TASK TO CARRY OUT => When you reach the line containing "(pow_nonneg h0 3)]" in the records below, start copying exactly, and stop once you have copied the line containing "differentiable. [folklore] -/".
*** INPUT MATERIAL ***
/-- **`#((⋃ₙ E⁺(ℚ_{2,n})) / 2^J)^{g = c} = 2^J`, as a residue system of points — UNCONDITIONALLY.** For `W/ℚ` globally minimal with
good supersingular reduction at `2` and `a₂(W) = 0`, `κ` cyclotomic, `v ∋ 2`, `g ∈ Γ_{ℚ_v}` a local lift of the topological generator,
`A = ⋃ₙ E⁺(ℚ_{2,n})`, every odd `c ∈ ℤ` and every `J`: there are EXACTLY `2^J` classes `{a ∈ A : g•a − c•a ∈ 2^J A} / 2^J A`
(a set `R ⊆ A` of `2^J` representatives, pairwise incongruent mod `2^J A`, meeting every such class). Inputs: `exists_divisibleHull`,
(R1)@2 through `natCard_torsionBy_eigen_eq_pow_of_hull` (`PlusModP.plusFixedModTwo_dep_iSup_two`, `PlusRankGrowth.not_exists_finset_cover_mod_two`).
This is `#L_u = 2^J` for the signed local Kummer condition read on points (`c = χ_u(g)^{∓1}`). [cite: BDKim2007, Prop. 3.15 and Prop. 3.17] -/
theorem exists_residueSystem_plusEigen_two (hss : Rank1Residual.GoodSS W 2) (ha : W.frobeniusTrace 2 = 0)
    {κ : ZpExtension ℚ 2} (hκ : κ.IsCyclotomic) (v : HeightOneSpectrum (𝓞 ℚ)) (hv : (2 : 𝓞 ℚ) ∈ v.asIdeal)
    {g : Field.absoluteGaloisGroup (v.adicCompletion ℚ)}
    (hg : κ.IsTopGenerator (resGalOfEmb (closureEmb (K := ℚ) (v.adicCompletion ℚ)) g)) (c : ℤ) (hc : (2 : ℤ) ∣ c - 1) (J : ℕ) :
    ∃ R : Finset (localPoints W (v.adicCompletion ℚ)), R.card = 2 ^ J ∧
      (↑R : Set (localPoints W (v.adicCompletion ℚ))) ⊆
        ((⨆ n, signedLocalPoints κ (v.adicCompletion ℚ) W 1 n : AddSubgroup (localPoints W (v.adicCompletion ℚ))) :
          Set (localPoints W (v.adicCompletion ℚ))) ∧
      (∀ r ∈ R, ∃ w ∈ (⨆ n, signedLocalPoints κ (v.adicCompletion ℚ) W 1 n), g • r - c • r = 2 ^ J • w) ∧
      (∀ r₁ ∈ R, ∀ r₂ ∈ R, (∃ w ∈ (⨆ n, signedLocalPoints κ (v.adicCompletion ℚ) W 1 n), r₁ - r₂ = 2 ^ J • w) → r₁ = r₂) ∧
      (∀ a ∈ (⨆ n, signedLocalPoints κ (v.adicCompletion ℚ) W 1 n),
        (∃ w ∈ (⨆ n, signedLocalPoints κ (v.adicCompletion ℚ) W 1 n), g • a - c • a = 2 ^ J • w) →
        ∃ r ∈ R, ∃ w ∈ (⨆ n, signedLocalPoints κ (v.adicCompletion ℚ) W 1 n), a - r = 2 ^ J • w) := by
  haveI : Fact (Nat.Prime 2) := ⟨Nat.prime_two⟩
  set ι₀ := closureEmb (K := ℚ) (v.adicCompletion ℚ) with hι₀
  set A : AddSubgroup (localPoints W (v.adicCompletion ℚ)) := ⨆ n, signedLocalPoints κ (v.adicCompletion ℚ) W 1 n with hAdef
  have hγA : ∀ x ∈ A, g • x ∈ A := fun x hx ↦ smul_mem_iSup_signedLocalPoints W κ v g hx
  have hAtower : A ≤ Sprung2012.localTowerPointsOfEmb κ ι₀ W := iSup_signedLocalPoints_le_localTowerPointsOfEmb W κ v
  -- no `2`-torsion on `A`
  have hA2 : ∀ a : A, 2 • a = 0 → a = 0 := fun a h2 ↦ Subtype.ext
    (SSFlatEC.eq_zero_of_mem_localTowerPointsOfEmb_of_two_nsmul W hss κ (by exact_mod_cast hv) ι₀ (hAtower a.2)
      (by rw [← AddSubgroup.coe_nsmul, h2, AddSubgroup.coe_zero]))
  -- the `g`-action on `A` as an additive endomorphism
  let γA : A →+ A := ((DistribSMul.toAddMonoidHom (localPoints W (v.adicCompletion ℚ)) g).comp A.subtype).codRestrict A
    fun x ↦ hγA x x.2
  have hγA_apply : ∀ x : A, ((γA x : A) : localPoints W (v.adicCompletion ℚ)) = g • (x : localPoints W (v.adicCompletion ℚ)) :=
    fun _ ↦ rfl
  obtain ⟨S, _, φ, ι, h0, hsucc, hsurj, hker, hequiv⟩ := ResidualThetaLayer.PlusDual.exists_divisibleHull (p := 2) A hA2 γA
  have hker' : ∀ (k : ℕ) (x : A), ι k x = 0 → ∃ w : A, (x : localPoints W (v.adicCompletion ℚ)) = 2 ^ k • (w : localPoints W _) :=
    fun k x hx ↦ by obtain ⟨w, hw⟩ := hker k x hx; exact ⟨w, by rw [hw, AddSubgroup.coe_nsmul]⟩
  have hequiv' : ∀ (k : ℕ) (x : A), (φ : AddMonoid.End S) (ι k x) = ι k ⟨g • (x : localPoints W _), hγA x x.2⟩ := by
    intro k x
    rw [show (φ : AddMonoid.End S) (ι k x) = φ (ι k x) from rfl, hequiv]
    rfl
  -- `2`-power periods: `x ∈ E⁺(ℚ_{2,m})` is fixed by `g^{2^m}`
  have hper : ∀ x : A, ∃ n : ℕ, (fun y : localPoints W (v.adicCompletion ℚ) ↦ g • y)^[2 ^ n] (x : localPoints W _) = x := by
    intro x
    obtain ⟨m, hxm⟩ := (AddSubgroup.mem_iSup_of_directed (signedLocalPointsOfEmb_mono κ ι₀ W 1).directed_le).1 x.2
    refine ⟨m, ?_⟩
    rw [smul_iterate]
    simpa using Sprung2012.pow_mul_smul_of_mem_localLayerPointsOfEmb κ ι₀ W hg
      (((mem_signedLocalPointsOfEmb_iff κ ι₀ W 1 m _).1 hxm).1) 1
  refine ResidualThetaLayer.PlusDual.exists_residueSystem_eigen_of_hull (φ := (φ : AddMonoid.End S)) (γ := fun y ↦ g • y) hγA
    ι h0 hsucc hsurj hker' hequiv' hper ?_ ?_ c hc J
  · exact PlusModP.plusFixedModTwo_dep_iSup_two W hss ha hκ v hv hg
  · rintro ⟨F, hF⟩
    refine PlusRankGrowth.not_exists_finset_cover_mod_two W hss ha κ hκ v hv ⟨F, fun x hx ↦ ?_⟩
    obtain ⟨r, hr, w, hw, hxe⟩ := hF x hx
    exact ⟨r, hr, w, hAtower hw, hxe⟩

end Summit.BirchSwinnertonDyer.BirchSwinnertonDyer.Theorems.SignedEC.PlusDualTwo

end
*** End of INPUT MATERIAL ***
*** INPUT MATERIAL ***
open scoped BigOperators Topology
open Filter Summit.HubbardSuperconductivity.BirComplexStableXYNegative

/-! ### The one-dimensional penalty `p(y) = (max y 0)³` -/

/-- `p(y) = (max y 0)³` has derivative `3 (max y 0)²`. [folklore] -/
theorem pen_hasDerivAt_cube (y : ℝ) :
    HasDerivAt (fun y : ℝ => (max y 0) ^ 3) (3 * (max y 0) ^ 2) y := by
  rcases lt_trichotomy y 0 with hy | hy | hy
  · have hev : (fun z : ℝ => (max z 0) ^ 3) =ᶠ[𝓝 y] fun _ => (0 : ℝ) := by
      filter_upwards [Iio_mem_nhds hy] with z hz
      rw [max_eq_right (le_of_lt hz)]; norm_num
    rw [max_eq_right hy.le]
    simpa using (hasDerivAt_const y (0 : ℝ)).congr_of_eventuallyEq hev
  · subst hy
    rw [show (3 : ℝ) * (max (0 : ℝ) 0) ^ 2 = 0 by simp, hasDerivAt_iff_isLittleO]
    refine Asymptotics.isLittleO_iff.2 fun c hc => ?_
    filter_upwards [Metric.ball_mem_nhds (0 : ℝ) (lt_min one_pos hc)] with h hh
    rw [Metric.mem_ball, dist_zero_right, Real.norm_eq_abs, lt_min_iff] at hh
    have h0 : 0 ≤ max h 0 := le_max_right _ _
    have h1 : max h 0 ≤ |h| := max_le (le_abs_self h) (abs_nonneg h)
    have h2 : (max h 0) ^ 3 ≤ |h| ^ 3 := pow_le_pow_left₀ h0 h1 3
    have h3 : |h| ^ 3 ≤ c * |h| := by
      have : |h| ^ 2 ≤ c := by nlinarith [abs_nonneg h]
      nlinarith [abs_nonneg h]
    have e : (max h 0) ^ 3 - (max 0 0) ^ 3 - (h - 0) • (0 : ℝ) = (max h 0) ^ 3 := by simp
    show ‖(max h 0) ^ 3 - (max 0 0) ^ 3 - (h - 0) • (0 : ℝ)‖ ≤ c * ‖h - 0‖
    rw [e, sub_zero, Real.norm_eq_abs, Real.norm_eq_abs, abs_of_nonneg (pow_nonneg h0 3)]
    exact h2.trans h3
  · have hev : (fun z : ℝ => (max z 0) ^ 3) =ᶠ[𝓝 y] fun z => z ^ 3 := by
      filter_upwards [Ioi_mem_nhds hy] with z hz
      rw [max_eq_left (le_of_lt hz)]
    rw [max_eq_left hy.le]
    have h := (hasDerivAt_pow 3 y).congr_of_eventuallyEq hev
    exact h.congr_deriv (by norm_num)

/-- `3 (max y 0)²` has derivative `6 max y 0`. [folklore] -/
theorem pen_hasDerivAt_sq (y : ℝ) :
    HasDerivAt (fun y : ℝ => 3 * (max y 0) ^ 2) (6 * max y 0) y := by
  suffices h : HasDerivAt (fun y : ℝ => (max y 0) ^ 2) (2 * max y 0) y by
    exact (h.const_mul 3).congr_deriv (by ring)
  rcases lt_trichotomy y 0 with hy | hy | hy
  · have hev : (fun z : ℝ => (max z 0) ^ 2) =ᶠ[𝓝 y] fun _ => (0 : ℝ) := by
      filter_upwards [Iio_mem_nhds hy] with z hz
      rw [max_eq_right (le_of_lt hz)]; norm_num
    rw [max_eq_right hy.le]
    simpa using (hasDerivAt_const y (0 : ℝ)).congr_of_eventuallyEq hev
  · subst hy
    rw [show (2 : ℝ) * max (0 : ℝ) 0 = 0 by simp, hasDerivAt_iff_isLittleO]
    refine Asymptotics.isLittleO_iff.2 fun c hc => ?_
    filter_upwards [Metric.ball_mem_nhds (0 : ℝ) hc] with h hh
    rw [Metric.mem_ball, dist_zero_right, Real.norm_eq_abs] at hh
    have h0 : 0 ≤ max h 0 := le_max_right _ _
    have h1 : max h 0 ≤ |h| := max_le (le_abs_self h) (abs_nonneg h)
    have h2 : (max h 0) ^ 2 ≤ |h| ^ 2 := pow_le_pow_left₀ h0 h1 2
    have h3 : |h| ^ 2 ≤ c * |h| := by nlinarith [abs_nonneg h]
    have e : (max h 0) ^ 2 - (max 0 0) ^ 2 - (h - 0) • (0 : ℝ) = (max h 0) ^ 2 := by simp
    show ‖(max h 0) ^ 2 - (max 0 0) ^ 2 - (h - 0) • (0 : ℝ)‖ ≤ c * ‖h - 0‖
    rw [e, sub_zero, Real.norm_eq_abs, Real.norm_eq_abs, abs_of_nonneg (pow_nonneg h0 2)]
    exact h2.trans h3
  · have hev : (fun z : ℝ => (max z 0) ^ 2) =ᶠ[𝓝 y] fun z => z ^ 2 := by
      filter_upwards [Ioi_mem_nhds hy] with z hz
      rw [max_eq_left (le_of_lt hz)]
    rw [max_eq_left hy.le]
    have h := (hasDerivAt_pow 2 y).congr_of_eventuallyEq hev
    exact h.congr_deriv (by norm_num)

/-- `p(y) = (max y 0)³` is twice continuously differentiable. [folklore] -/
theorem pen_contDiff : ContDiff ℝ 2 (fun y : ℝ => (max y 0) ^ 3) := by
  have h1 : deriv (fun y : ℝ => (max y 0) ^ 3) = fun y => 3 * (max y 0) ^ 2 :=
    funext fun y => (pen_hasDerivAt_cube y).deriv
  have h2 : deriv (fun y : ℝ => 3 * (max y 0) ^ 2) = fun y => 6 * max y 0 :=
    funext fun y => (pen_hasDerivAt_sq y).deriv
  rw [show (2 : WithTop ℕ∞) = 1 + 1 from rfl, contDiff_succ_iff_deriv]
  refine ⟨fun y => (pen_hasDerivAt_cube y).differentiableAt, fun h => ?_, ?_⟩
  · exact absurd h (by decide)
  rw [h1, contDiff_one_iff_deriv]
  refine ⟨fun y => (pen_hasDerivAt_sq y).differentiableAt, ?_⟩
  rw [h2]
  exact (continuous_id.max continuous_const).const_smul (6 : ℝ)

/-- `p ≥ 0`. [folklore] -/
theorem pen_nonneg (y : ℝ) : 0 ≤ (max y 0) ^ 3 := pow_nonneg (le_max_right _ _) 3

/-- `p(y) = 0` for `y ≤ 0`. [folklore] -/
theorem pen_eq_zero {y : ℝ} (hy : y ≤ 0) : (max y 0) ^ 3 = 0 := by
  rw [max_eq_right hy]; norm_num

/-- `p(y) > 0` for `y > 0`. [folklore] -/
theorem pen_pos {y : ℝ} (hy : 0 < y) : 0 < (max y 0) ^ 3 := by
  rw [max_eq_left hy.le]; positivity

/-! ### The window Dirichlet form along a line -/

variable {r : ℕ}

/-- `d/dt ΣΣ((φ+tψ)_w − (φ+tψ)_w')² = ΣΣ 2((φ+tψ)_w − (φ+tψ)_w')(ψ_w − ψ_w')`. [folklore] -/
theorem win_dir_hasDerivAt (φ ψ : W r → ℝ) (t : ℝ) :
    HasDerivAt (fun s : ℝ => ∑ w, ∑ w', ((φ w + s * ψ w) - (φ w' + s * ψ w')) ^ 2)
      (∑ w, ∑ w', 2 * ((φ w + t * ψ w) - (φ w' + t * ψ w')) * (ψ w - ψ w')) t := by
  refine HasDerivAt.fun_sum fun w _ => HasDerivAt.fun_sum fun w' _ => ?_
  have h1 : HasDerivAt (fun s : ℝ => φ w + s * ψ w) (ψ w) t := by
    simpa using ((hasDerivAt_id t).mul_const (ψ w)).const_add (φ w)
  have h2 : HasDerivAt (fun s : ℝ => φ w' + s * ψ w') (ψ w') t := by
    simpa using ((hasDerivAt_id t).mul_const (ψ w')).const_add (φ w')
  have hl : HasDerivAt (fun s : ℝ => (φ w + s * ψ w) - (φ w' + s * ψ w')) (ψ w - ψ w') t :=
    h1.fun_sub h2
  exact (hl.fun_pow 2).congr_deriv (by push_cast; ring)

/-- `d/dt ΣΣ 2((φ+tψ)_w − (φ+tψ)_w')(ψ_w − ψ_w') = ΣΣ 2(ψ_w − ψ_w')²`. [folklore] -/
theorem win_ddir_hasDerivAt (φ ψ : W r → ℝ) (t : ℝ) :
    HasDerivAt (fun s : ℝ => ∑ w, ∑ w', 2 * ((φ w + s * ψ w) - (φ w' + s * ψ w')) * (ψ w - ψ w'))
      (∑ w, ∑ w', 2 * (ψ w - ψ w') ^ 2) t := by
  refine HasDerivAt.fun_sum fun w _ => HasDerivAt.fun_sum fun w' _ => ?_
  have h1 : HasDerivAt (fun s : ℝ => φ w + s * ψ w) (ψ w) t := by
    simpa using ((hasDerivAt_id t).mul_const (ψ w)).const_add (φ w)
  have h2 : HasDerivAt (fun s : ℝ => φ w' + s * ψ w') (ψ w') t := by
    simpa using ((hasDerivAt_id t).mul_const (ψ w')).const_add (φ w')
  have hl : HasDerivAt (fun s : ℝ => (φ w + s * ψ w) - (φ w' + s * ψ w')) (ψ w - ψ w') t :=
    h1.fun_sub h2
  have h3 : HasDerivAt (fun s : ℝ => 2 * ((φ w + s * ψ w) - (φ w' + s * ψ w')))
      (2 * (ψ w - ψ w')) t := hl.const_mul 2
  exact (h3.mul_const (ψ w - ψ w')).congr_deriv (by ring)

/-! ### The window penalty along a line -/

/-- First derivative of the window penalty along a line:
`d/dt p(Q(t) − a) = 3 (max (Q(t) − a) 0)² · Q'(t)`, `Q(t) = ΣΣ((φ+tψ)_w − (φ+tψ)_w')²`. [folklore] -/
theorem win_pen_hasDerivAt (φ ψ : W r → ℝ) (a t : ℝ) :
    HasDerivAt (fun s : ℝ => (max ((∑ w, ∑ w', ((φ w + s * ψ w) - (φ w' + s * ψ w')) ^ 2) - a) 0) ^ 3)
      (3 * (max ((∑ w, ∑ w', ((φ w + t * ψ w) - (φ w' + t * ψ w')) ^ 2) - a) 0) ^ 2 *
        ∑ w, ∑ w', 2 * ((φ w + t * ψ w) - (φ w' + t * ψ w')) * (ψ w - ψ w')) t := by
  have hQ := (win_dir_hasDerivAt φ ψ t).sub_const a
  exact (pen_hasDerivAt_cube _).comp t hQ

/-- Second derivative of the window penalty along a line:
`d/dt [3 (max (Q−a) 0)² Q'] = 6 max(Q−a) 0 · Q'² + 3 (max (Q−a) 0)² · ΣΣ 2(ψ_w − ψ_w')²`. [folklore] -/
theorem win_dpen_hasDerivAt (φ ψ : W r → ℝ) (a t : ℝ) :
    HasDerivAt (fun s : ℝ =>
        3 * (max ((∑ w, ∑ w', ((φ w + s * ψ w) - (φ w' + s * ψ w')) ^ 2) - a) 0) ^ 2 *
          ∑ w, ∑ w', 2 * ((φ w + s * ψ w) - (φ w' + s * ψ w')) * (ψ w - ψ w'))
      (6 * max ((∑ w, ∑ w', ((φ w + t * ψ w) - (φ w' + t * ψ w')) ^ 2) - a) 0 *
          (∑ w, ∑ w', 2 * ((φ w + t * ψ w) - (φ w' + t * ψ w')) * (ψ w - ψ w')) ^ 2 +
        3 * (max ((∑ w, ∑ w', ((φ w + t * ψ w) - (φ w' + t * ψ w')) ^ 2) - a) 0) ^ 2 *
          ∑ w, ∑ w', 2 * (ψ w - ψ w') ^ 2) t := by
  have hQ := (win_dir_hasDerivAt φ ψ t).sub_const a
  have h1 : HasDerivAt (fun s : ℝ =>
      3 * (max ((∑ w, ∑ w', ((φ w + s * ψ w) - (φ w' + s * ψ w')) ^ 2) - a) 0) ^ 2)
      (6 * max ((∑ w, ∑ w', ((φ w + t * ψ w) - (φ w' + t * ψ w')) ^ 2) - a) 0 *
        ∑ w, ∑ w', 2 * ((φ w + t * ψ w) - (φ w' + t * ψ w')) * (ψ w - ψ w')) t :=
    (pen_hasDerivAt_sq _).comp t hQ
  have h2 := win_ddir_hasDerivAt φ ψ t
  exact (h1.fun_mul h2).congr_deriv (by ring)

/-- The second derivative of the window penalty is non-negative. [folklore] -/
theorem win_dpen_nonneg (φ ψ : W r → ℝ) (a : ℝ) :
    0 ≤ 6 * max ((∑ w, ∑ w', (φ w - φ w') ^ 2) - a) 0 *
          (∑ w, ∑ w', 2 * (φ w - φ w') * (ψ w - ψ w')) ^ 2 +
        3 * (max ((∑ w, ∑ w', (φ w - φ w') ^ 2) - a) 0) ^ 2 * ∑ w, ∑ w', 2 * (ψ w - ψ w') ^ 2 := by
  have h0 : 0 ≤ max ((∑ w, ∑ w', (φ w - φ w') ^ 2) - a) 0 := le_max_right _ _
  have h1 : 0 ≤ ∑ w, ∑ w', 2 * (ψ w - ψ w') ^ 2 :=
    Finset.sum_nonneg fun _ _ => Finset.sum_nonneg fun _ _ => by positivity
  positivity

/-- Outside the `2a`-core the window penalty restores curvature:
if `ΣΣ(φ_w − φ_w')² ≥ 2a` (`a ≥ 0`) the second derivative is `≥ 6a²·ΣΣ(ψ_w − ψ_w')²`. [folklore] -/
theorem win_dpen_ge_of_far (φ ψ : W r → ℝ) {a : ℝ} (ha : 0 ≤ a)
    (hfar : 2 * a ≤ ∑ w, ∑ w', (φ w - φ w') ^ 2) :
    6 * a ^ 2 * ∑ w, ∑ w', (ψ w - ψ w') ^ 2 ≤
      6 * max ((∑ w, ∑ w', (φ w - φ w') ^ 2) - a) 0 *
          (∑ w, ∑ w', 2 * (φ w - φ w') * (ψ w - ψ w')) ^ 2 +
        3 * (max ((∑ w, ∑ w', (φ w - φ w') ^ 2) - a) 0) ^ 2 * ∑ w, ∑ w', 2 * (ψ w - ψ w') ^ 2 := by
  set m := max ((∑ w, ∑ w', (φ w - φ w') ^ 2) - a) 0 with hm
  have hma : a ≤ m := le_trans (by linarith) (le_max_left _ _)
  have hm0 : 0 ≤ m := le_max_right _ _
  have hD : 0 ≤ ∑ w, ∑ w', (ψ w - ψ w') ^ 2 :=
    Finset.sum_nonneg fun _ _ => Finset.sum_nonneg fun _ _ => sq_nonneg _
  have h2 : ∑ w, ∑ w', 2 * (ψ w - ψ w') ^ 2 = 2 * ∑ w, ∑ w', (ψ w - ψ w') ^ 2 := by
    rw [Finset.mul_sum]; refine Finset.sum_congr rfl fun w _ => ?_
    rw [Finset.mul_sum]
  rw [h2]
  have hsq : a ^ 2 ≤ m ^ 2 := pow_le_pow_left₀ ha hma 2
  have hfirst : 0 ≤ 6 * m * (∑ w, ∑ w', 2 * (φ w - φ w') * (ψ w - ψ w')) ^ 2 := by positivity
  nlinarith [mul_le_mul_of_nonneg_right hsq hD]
*** End of INPUT MATERIAL ***
RESULT BELOW =>
    rw [e, sub_zero, Real.norm_eq_abs, Real.norm_eq_abs, abs_of_nonneg (pow_nonneg h0 3)]
    exact h2.trans h3
  · have hev : (fun z : ℝ => (max z 0) ^ 3) =ᶠ[𝓝 y] fun z => z ^ 3 := by
      filter_upwards [Ioi_mem_nhds hy] with z hz
      rw [max_eq_left (le_of_lt hz)]
    rw [max_eq_left hy.le]
    have h := (hasDerivAt_pow 3 y).congr_of_eventuallyEq hev
    exact h.congr_deriv (by norm_num)

/-- `3 (max y 0)²` has derivative `6 max y 0`. [folklore] -/
theorem pen_hasDerivAt_sq (y : ℝ) :
    HasDerivAt (fun y : ℝ => 3 * (max y 0) ^ 2) (6 * max y 0) y := by
  suffices h : HasDerivAt (fun y : ℝ => (max y 0) ^ 2) (2 * max y 0) y by
    exact (h.const_mul 3).congr_deriv (by ring)
  rcases lt_trichotomy y 0 with hy | hy | hy
  · have hev : (fun z : ℝ => (max z 0) ^ 2) =ᶠ[𝓝 y] fun _ => (0 : ℝ) := by
      filter_upwards [Iio_mem_nhds hy] with z hz
      rw [max_eq_right (le_of_lt hz)]; norm_num
    rw [max_eq_right hy.le]
    simpa using (hasDerivAt_const y (0 : ℝ)).congr_of_eventuallyEq hev
  · subst hy
    rw [show (2 : ℝ) * max (0 : ℝ) 0 = 0 by simp, hasDerivAt_iff_isLittleO]
    refine Asymptotics.isLittleO_iff.2 fun c hc => ?_
    filter_upwards [Metric.ball_mem_nhds (0 : ℝ) hc] with h hh
    rw [Metric.mem_ball, dist_zero_right, Real.norm_eq_abs] at hh
    have h0 : 0 ≤ max h 0 := le_max_right _ _
    have h1 : max h 0 ≤ |h| := max_le (le_abs_self h) (abs_nonneg h)
    have h2 : (max h 0) ^ 2 ≤ |h| ^ 2 := pow_le_pow_left₀ h0 h1 2
    have h3 : |h| ^ 2 ≤ c * |h| := by nlinarith [abs_nonneg h]
    have e : (max h 0) ^ 2 - (max 0 0) ^ 2 - (h - 0) • (0 : ℝ) = (max h 0) ^ 2 := by simp
    show ‖(max h 0) ^ 2 - (max 0 0) ^ 2 - (h - 0) • (0 : ℝ)‖ ≤ c * ‖h - 0‖
    rw [e, sub_zero, Real.norm_eq_abs, Real.norm_eq_abs, abs_of_nonneg (pow_nonneg h0 2)]
    exact h2.trans h3
  · have hev : (fun z : ℝ => (max z 0) ^ 2) =ᶠ[𝓝 y] fun z => z ^ 2 := by
      filter_upwards [Ioi_mem_nhds hy] with z hz
      rw [max_eq_left (le_of_lt hz)]
    rw [max_eq_left hy.le]
    have h := (hasDerivAt_pow 2 y).congr_of_eventuallyEq hev
    exact h.congr_deriv (by norm_num)

/-- `p(y) = (max y 0)³` is twice continuously differentiable. [folklore] -/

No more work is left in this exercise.